Os feminicídios em Mato Grosso registraram um aumento, com junho sendo o mês mais letal, levando o governador Otaviano Pivetta (Republicanos) a repudiar o que chamou de “discurso fácil” sobre os altos índices no estado. Pivetta reconheceu que o governo “não tem nada para comemorar” diante dos números atuais. O ano de 2026 tem mostrado um número crescente de assassinatos de mulheres.
Na última semana, o governador declarou: “Esse ano foram 23 mulheres, isso é realmente estarrecedor. Não, eu não estou me referindo a adversário, eu estou me referindo ao discurso fácil. Todo discurso fácil merece repúdio, e é isso que nós estamos querendo dizer aqui”.
Dados do Observatório Caliandra, uma iniciativa do Ministério Público de Mato Grosso (MPMT) que monitora a violência contra a mulher, indicam que 25 mulheres foram assassinadas neste ano. Junho foi o mês mais violento, registrando 7 mortes por feminicídio e superando o recorde anterior de março. Este cenário de feminicídios em Mato Grosso é preocupante.
O cenário em 2026 aponta para uma crescente contínua da violência de gênero no estado. Somente no primeiro semestre, Mato Grosso contabilizou 23.533 ocorrências de violência doméstica. A escalada também se reflete nos casos de lesão corporal, com 4.120 registros no primeiro semestre de 2026, atingindo quase 50% do total de quase 10 mil casos registrados em todo o ano de 2025.
Limitações no combate aos feminicídios em Mato Grosso
Para o chefe do Executivo, o combate a crimes como os feminicídios em Mato Grosso esbarra em uma limitação física do aparato de segurança pública, uma vez que a violência nasce no ambiente privado. “Todo mundo sabe que esse tipo de tragédia acontece nos lares, acontece dentro de casa, acontece em lugares que o Estado sequer pode entrar, a não ser para atender ocorrência”, alegou Pivetta, justificando que a presença da polícia nas ruas não é suficiente para impedir crimes cometidos.
Apesar de lamentar a estatística de mortes, o governador defendeu a atuação das forças de segurança no esclarecimento dos casos e na punição dos culpados, destacando a transparência da gestão.
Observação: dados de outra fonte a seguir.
import Summits.QuantumFields.BalabanUV.T4Continuum.Support.MinimalActionRate
import Summits.QuantumFields.BalabanUV.T4Continuum.Support.AveragingDeficitTransport
import Literature.MathematicalPhysics.QuantumFieldTheory.Balaban1983to89.B7Prop1Local
import HarnessLib

/-!
# Balaban UV nodes, N16 width lane (N07 → N16 in-edge), file 22a: THE SHEET DATUM AND THE COVARIANT CHAIN (kinematics for file 22b)

Explicit-unit helper of lineage `pub-ymgap-dag-n16-w1` (generation 8), cell `pub-ymgap`, keyed to K3⁸ `stmt-QuantumFields-27366`
(`SpineGivenEndpointR13SepCoPHV`, skeleton v6 b4e55110ab73e679).  `--kind proof --supports stmt-QuantumFields-27366 --as helper`.
COUNT-NEUTRAL: no statement item is closed, no stub of the v6 skeleton (`stub_rates13HV`, `stub_expansion13HV`) is named or
discharged, node N07 and node N16 are NOT discharged here.  File 22b (`…N16SupKeyLetterFloor`) uses these objects to put a FLOOR under the
gradient letter `c` of the lineage's sup key supKey(C, c) (files 17–21; node N07's debt [Balaban1985Variational] Thm 1 (8)+(10) at the
(42)-objects, uniformly in `k`).

## What is proved (sorry-free, classical axioms only, THEOREMS ONLY — 0 `def`)

* §1 `exists_central_unitary_norm_sub_one_eq` — a central unitary unit `w = ζ(ε)·1` of `M_n(ℂ)` at operator-norm distance EXACTLY `ε` from `1`
  (`ζ(ε) = (1 − ε²∕2) + iε√(1 − ε²∕4)`, `0 ≤ ε ≤ 2`; no trigonometry).
* §2 THE SHEET EQUATIONS `V(x, κ) = 1 (κ ≠ ν₀)`, `V(x, ν₀) = w` if `N ∣ x_{μ₀}` else `1` (hypotheses `h1`, `h2`; solved by `exists_sheetEqs`): a
  solution is `U(N)`-valued (`isUnitaryCfg_of_sheetEqs`), `N`-periodic (`isPeriodicCfg_of_sheetEqs`), every unit plaquette variable lies in
  `{1, w, w⁻¹}` hence within `‖w − 1‖` of `1` (`norm_hol_sub_one_le_of_sheetEqs`), so it is a member of `sfClass d L N ε₁ 0` once
  `‖w − 1‖ ≤ ε₁` (`mem_sfClass_of_sheetEqs`); in the plane `(μ₀, ν₀)` the plaquette is `w⁻¹` at base points with `N ∣ x_{μ₀}`
  (`hol_of_sheetEqs_of_dvd`, `N ≥ 2`) and `1` at base points with `N ∣ x_{μ₀} − 1` (`hol_of_sheetEqs_of_dvd_sub_one`, `N ≥ 3`) — two ADJACENT
  coarse plaquettes with norm deviations `‖w − 1‖` and `0`.
* §3 `norm_Ad_eq_of_unitary` (conjugation by a unitary is an operator-norm isometry), `norm_plaqDev_step`, ★ `norm_plaqDev_chain` — under the
  covariant forward-difference letter `‖(∇_U U(∂·))(·, κ; π)‖ ≤ γ` of a `U(N)`-valued `U` ([Balaban1985Variational] (10)-type currency, the
  letter of supKey) the norm deviation `‖U(∂p_x) − 1‖` is `γ`-Lipschitz along the direction `κ`:
  `‖U(∂p_x) − 1‖ ≤ ‖U(∂p_{x + m e_κ}) − 1‖ + mγ`; and `covGrad_fhol_le_of_smallField` — class membership ALONE (`SmallField U a`) bounds the
  covariant plaquette differences by `2a` (no minimality, no averaging; the kinematic ceiling used in 22b §5).

HONEST FRAMING.  Hypothesis-free kinematics of explicit configurations; nothing of Bałaban asserted or refuted; the sup key NOT touched here;
no stub of K3⁸ v6 named or closed; N16 ∕ N07 NOT discharged; counts of record unmoved (typed 28∕28 · discharged 5∕28); one finite four-torus
at fixed `ε` — NOT ℝ⁴, NOT infinite volume, NOT OS, NOT a mass gap; the YM mass gap (Clay) is NOT proved by any of this — R4 closes the
conditional finite-𝕋⁴ rung `BalabanLadder.UV` only.

Sources: [Balaban1985Averaging] (9), (42)–(44) pp. 18–24; [Balaban1985Variational] (2), (6), (10) pp. 278–279.
-/

set_option autoImplicit false

open scoped BigOperators Matrix Matrix.Norms.L2Operator
open NormedSpace

namespace Summit.QuantumFields.YangMills.BalabanUVNodes.N16SheetDatum

open Literature.MathematicalPhysics.QuantumFieldTheory.Balaban1983to89
open B7Prop1Explicit B7Prop2Explicit MatrixLog UnitaryModel
open T4AveragingDeficitWall hiding Site Plane Plaq Bond
open T4AveragingDeficitWallBoundary (IsPeriodicCfg)
open B7Prop1Local (hol_plaqWord_eq)
open Summit.QuantumFields.BalabanUV.T4Continuum
open AveragingDeficitTransport (mem_U1_of_unitary)
open MinimalActionRate (sfClass)

noncomputable section

variable {d : ℕ} {n : Type} [Fintype n] [DecidableEq n]

/-! ## §1 A central unitary unit at a prescribed distance from `1` -/

/-- **A CENTRAL UNITARY UNIT AT OPERATOR-NORM DISTANCE EXACTLY `ε` FROM `1`** (`0 ≤ ε ≤ 2`): `w = ζ(ε)·1` with the explicit point
`ζ(ε) = (1 − ε²∕2) + iε√(1 − ε²∕4)` of the unit circle (`|ζ| = 1`, `|ζ − 1| = ε`; no trigonometry), `‖ζ·1 − 1‖ = |ζ − 1|·‖1‖`. [folklore] -/
theorem exists_central_unitary_norm_sub_one_eq [Nonempty n] {ε : ℝ} (h0 : 0 ≤ ε) (h2 : ε ≤ 2) :
    ∃ w : (Matrix n n ℂ)ˣ, w ∈ unitaryUnits (Matrix n n ℂ) ∧ ‖(w : Matrix n n ℂ) - 1‖ = ε := by
  set ζ : ℂ := ⟨1 - ε ^ 2 / 2, ε * Real.sqrt (1 - ε ^ 2 / 4)⟩ with hζdef
  have hs : Real.sqrt (1 - ε ^ 2 / 4) ^ 2 = 1 - ε ^ 2 / 4 := Real.sq_sqrt (by nlinarith)
  have hζ1 : ‖ζ‖ = 1 := by
    have h : ‖ζ‖ ^ 2 = 1 := by
      rw [Complex.sq_norm, Complex.normSq_apply, hζdef]
      dsimp only
      nlinarith [hs]
    nlinarith [h, norm_nonneg ζ]
  have hζs : ‖ζ - 1‖ = ε := by
    have h : ‖ζ - 1‖ ^ 2 = ε ^ 2 := by
      rw [Complex.sq_norm, Complex.normSq_apply, hζdef]
      simp only [Complex.sub_re, Complex.one_re, Complex.sub_im, Complex.one_im, sub_zero]
      nlinarith [hs]
    nlinarith [h, norm_nonneg (ζ - 1), h0]
  have hζ0 : ζ ≠ 0 := by intro h; rw [h, norm_zero] at hζ1; exact zero_ne_one hζ1
  have hc : (starRingEnd ℂ) ζ * ζ = 1 := by
    rw [Complex.conj_mul', ← Complex.ofReal_one, hζ1]; norm_num
  have hc' : ζ * (starRingEnd ℂ) ζ = 1 := by rw [mul_comm]; exact hc
  refine ⟨⟨ζ • (1 : Matrix n n ℂ), ζ⁻¹ • (1 : Matrix n n ℂ),
      by rw [smul_mul_smul_comm, mul_one, mul_inv_cancel₀ hζ0, one_smul],
      by rw [smul_mul_smul_comm, mul_one, inv_mul_cancel₀ hζ0, one_smul]⟩, ?_, ?_⟩
  · rw [mem_unitaryUnits, Unitary.mem_iff]
    show star (ζ • (1 : Matrix n n ℂ)) * (ζ • 1) = 1 ∧ (ζ • (1 : Matrix n n ℂ)) * star (ζ • (1 : Matrix n n ℂ)) = 1
    constructor
    · rw [star_smul, star_one, smul_mul_smul_comm, mul_one, Complex.star_def, hc, one_smul]
    · rw [star_smul, star_one, smul_mul_smul_comm, mul_one, Complex.star_def, hc', one_smul]
  · show ‖ζ • (1 : Matrix n n ℂ) - 1‖ = ε
    rw [show ζ • (1 : Matrix n n ℂ) - 1 = (ζ - 1) • (1 : Matrix n n ℂ) by rw [sub_smul, one_smul], norm_smul, norm_one,
      mul_one, hζs]

/-! ## §2 The sheet datum, through its two defining equations -/

section Sheet

/-! A configuration `V` obeys THE SHEET EQUATIONS for `(N, μ₀, ν₀, w)` when `V(x, κ) = 1` for `κ ≠ ν₀` and
`V(x, ν₀) = w` if `N ∣ x_{μ₀}`, `= 1` otherwise — one charged sheet of `ν₀`-bonds per period.  Every statement below takes the two equations
as hypotheses `h1`, `h2`; `exists_sheetEqs` supplies the (unique) solution. -/

variable {N : ℕ} {μ₀ ν₀ : Fin d} {w : (Matrix n n ℂ)ˣ} {V : Site d → Fin d → (Matrix n n ℂ)ˣ}

/-- **THE SHEET EQUATIONS HAVE A SOLUTION** (the WITNESS `V(x, κ) = w` if `κ = ν₀ ∧ N ∣ x_{μ₀}`, else `1`). [folklore] -/
theorem exists_sheetEqs (N : ℕ) (μ₀ ν₀ : Fin d) (w : (Matrix n n ℂ)ˣ) :
    ∃ V : Site d → Fin d → (Matrix n n ℂ)ˣ,
      (∀ (x : Site d) (κ : Fin d), κ ≠ ν₀ → V x κ = 1) ∧ (∀ x : Site d, V x ν₀ = if (N : ℤ) ∣ x μ₀ then w else 1) :=
  ⟨fun x κ => if κ = ν₀ ∧ (N : ℤ) ∣ x μ₀ then w else 1, fun x κ hκ => by simp [hκ], fun x => by simp⟩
Ele afirmou que não há nenhum caso de feminicídio em Mato Grosso que não tenha sido esclarecido ou cujo autor não tenha sido preso pelas forças de segurança. “Mato Grosso não tem nada para esconder. Nossos números estão publicados, são transparentes”, garantiu.
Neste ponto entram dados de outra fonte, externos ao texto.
import Mathlib
import HarnessLib
import Literature.MathematicalPhysics.QuantumLattice.SalmhoferCutoffGevrey
import Summits.HubbardSuperconductivity.HubbardSuperconductivity.Theorems.KLProgrammeC4aPPKernelTrueJetsAllOrders

/-!
# Route `KLProgramme` — crux C4a, S3 brick (B4) «(B4)-UMK1», «(U1)-K-JETS-ALL-ORDERS» part 3: the `u`-jets of the pp kernel are JOINTLY CONTINUOUS in the two
# levels at every order — the explicit termwise jet, a level-uniform summable dominator, `continuous_iteratedDeriv_ppTrueKernel₂`

Cell `gate-hubbard-kl`, seat hubbard-kl-k3c3-p1 (g20; row «δμ-flow with klAngularMean constant piece»).  Companion of `…C4aPPKernelTrueJetsCore` (part 1) and
`…C4aPPKernelTrueJetsAllOrders` (part 2: `|∂ᵤᵏP(e,u)| ≤ (k+1)!·2^{2k+2}·(1+X)·max(Λ,|u|)^{−(k+1)}`).  The order-one law of the (C)-closer lane
(`…C4aFirstOrderLayerSum.firstOrderLayer_abs_le`, k3c3-p3) binds, next to the envelopes `hK0/hK1`, the JOINT continuity row `hKc : Continuous fun p => deriv (Kr p.1) p.2`
(measurability / continuity of the `(e, v)`-integrands); its order-`k` successors for `M₂…M₄` will bind the same for `∂ᵤʲ`, `j ≤ k`.  Here, for `P = ppTrueKernel β Λ`:
* §1 **`iteratedDeriv_ppKernelSummand_eq`** — the explicit Leibniz jet of one summand:
  `∂ᵤᵏsₙ(e,u) = Σ_{j≤k} C(k,j)·W(ωₙ,e)·∂ᵤʲW(ωₙ,·)(u)·Re[(−iωₙ+e)⁻¹·∏_{i<k−j}(−(1+i))·(iωₙ+u)^{−(k−j+1)}]` (Mathlib `iteratedDeriv_fun_mul` + part 1);
* §2 `continuous_ppKernelSummand_jet₂` — each summand's `k`-th `u`-jet is jointly continuous in `(e,u)`;
* §3 `abs_iteratedDeriv_ppKernelSummand_le_unif₂` — a summable dominator `C·1/ωₙ²` uniform in BOTH levels (crude: `‖(−iω+e)⁻¹‖ ≤ 1/ω`, `‖iω+u‖ ≥ ω`; `β`, `Λ`, `k`, `X` enter `C`);
* §4 **`continuous_iteratedDeriv_ppTrueKernel₂`**: `Continuous fun p : ℝ × ℝ => iteratedDeriv k (fun v => ppTrueKernel β Λ p.1 v) p.2` for every `k`, the composable form
  `continuous_iteratedDeriv_ppTrueKernel_comp` (`p ↦ ∂ᵤᵏP(f p, ·)(g p)` for continuous `f, g`), and the `k = 1` reading `continuous_deriv_ppTrueKernel₂`
  (`Continuous fun p => deriv (fun v => P p.1 v) p.2` — the row `hKc` verbatim for `Kr := P`), and the bundle `ppTrueKernel_jetRows` (`C^k` ∧ joint continuity
  `∀ j ≤ k` ∧ envelopes `∀ j ≤ k`);
* §5 HYPOTHESIS-FREE forms through the Literature Gevrey-2 table of `χ₂` (`‖χ₂⁽ˡ⁾‖ ≤ 8·(l!)²·342ˡ`, `SalmhoferCutoffGevrey`):
  **`abs_iteratedDeriv_ppTrueKernel_le_gevrey`** (`|∂ᵤᵏP(e,u)| ≤ (k+1)!·2^{2k+2}·(1 + 8(k!)²342ᵏ)·max(Λ,|u|)^{−(k+1)}` — crude numerals; sharp `sup|χ₂⁽ˡ⁾|` are a
  certified-numerics item, not claimed), `continuous_iteratedDeriv_ppTrueKernel₂'`, `ppTrueKernel_jetRows_gevrey`;
* §6 **`ppTrueKernel_orderRows`** — THE ORDER-`k` ROWS IN THE LAW CURRENCY of `…C4aPPKernelFirstOrderRows` (`Kr := P/C`, strip `0 < lo ≤ Λ`, box `hi ≤ K·Λ`, `1 ≤ K`,
  any `C ≥ (k+1)!·2^{2k+2}·(1+X)·K^{k+1}`): `C^k` ∧ `∀ j ≤ k` joint continuity of `∂ᵤʲ(P/C)` ∧ `|∂ᵤʲ(P/C)(e,u)| ≤ (max |e| |u|)⁻¹^(j+1)` on the box (`e ≠ 0`) ∧
  `≤ (max lo |u|)⁻¹^(j+1)` on the strip — at `k = 1` the six rows `hKd hKc hK0 hK0s hK1 hKs1` of `firstOrderLayer_abs_le` with `deriv = iteratedDeriv 1`.
Pure real/complex analysis on landed objects; nothing asserts (C), any engine row, K3, the window or superconductivity.
References: BGM 2006 §2.1 (2.3)–(2.4), §2.4 (2.36) [cite: BenfattoGiulianiMastropietro2006]; Salmhofer 1999 §4.2.5 (4.70)–(4.71) [cite: Salmhofer1999].
-/

noncomputable section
Ações e políticas públicas de enfrentamento
Como medida imediata de enfrentamento e expansão da rede de proteção diante do cenário atual, Pivetta anunciou que a Patrulha Maria da Penha será estendida para todos os municípios do estado nos próximos 60 dias. Essas ações visam reduzir os feminicídios em Mato Grosso.
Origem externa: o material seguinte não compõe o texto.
import Summits.RiemannHypothesis.RiemannHypothesis.Theorems.TiltedLandingLaw421R3LooseRecut

/-! # trkD_v12q — CANDIDATE skeleton (lens-2 g9 O10-b; WORKFILE ONLY — NOT a registry move: the line of record is `Lines/trkD_v11q.lean` e5f3c2cea72a0413;
a registry switch is a director + human decision).  ONE import, TREE: `…R3LooseRecut` (#1218; it imports `…R3Lens1Pinning`, `…R3RateSkeleton`,
`…R3TouchedGlueH`, `…Theses.EarlyAppointments`).  v11q's six stubs with ★A NARROWED to Ac′ = the class law over `Approach ∧ ¬Loose(4/5, BetaLevelQ 3)` at the
SAME allowance literal; composition `RhW08.LooseRecut.law421R_of_recut` (TREE).  ★A ⟹ Ac′ (`ac'_of_starA`, TREE) so v12q is never harder than v11q, and every
★A bench transfers.  Ac′'s Γ-side decomposition (rev 7.3′, image `lens2/LooseRecutAdapt-v1.lean`): `stub_approachRecutC` ⇐
`RhW08.LooseRecutAdapt.approachRecut_of_TH_count_canonical hcF hL hT hrise hrest′ hfit‴` (T★ #1204 · Γ3″ #1205 · Γ4′ COUNT-typed over
`((Approach ∧ ¬Loose) ∖ β)` · FIT‴ #1217), or fit-free `…_count_residual`; Γ4 ⟹ Γ4′ (`rest'_of_rest`).
Nothing here bears on the truth of RH; RH is not proved; all six stubs are OPEN; sorries ONLY inside `stub_*`. -/

namespace Summit.RiemannHypothesis.RiemannHypothesis.Cruxes.TiltedLandingLaw421R.TrkDV12Q

set_option linter.dupNamespace false

/-- OPEN SUCC analytic LAW stub (IDENTICAL to v11q): `RhW08.Lens1Pinning.TopPinning`. -/
theorem stub_topPinning : RhW08.Lens1Pinning.TopPinning := by
  sorry

/-- OPEN SUCC residual stub (IDENTICAL to v11q): `RhW08.Lens1Pinning.RegUmbrella11S`. -/
theorem stub_regUmbrella11S : RhW08.Lens1Pinning.RegUmbrella11S := by
  sorry

/-- OPEN RATE stub F1 (IDENTICAL to v11q; F1′ over `Far ∨ Loose` follows by `RhW08.LooseRecut.f1'_iff_f1`): `RhW08.SealSwapQ.FarEnergyLawCQ (4/5)`. -/
theorem stub_farEnergyLawCQ : RhW08.SealSwapQ.FarEnergyLawCQ (4 / 5) := by
  sorry

/-- OPEN RATE stub F2c (IDENTICAL to v11q): `RhW08.SealSwapQ.EnergyRiseLawQ RhW08.BurgersRateG3.riseSupQ`. -/
theorem stub_energyRiseC : RhW08.SealSwapQ.EnergyRiseLawQ RhW08.BurgersRateG3.riseSupQ := by
  sorry

/-- OPEN RATE stub Cc (IDENTICAL to v11q): `RhW08.SealSwapQ.ConsLawQ RhW08.BurgersRateG3.consSupQ`. -/
theorem stub_consC : RhW08.SealSwapQ.ConsLawQ RhW08.BurgersRateG3.consSupQ := by
  sorry

/-- OPEN RATE stub Ac′ (NARROWED from v11q's ★A `stub_approachC`: same allowance literal, class `Approach ∧ ¬Loose(4/5, BetaLevelQ 3)`). -/
theorem stub_approachRecutC :
    RhW08.LooseRecut.ApproachRecutAllowanceQ (4 / 5) (RhW08.TouchedGlueW.BetaLevelQ 3)
      (RhW08.RateSplit.approachBudgetHalfQ RhW08.BurgersRateG3.riseSupQ RhW08.BurgersRateG3.consSupQ) := by
  sorry

/-- The crux BY NAME from the six stubs (`RhW08.LooseRecut.law421R_of_recut`, TREE #1218). -/
theorem TiltedLandingLaw421R_of : Summit.RiemannHypothesis.RiemannHypothesis.Theses.EarlyAppointments.TiltedLandingLaw421R :=
  RhW08.LooseRecut.law421R_of_recut (RhW08.TouchedGlueW.BetaLevelQ 3) stub_topPinning stub_regUmbrella11S
    stub_farEnergyLawCQ stub_energyRiseC stub_consC stub_approachRecutC

/-- (K) sanity (crit-1 L4): v11q's stub set (★A in place of Ac′) closes the crux through the v12q composition (`ac'_of_starA`). -/
theorem TiltedLandingLaw421R_of_starA (hP : RhW08.Lens1Pinning.TopPinning) (hU : RhW08.Lens1Pinning.RegUmbrella11S)
    (hR2 : RhW08.SealSwapQ.FarEnergyLawCQ (4 / 5)) (hr : RhW08.SealSwapQ.EnergyRiseLawQ RhW08.BurgersRateG3.riseSupQ)
    (hC : RhW08.SealSwapQ.ConsLawQ RhW08.BurgersRateG3.consSupQ)
    (hA : RhW08.SealSwapQ.ApproachAllowanceQ (RhW08.RateSplit.approachBudgetHalfQ RhW08.BurgersRateG3.riseSupQ RhW08.BurgersRateG3.consSupQ)) :
    Summit.RiemannHypothesis.RiemannHypothesis.Theses.EarlyAppointments.TiltedLandingLaw421R :=
  RhW08.LooseRecut.law421R_of_recut (RhW08.TouchedGlueW.BetaLevelQ 3) hP hU hR2 hr hC
    (RhW08.LooseRecut.ac'_of_starA (4 / 5) (RhW08.TouchedGlueW.BetaLevelQ 3) hA)

end Summit.RiemannHypothesis.RiemannHypothesis.Cruxes.TiltedLandingLaw421R.TrkDV12Q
Argumentando que o problema exige ações que vão além da repressão policial, o governador listou políticas públicas transversais desenhadas para reduzir a vulnerabilidade social de mulheres que sofrem violência ou chefiam lares sozinhas. “E o estado está empreendendo inúmeras políticas públicas que beneficiam mulheres jovens, mulheres vulneráveis, mães solteiras. Nesse programa de habitação popular, 6 mil casas serão destinadas a essa população mais vulnerável. Programa de incentivo e financiamento também pela Desenvolve-MT, mulheres rurais, pequenas produtoras, pequenas empreendedoras, palestras, cursos, qualificação profissional. Nós estamos empreendendo em mais de 50 mil cursos profissionalizantes. O estado de Mato Grosso tem se esforçado para amenizar essa pauta que nos faz todos lamentar, ficar tristes”, concluiu o governador.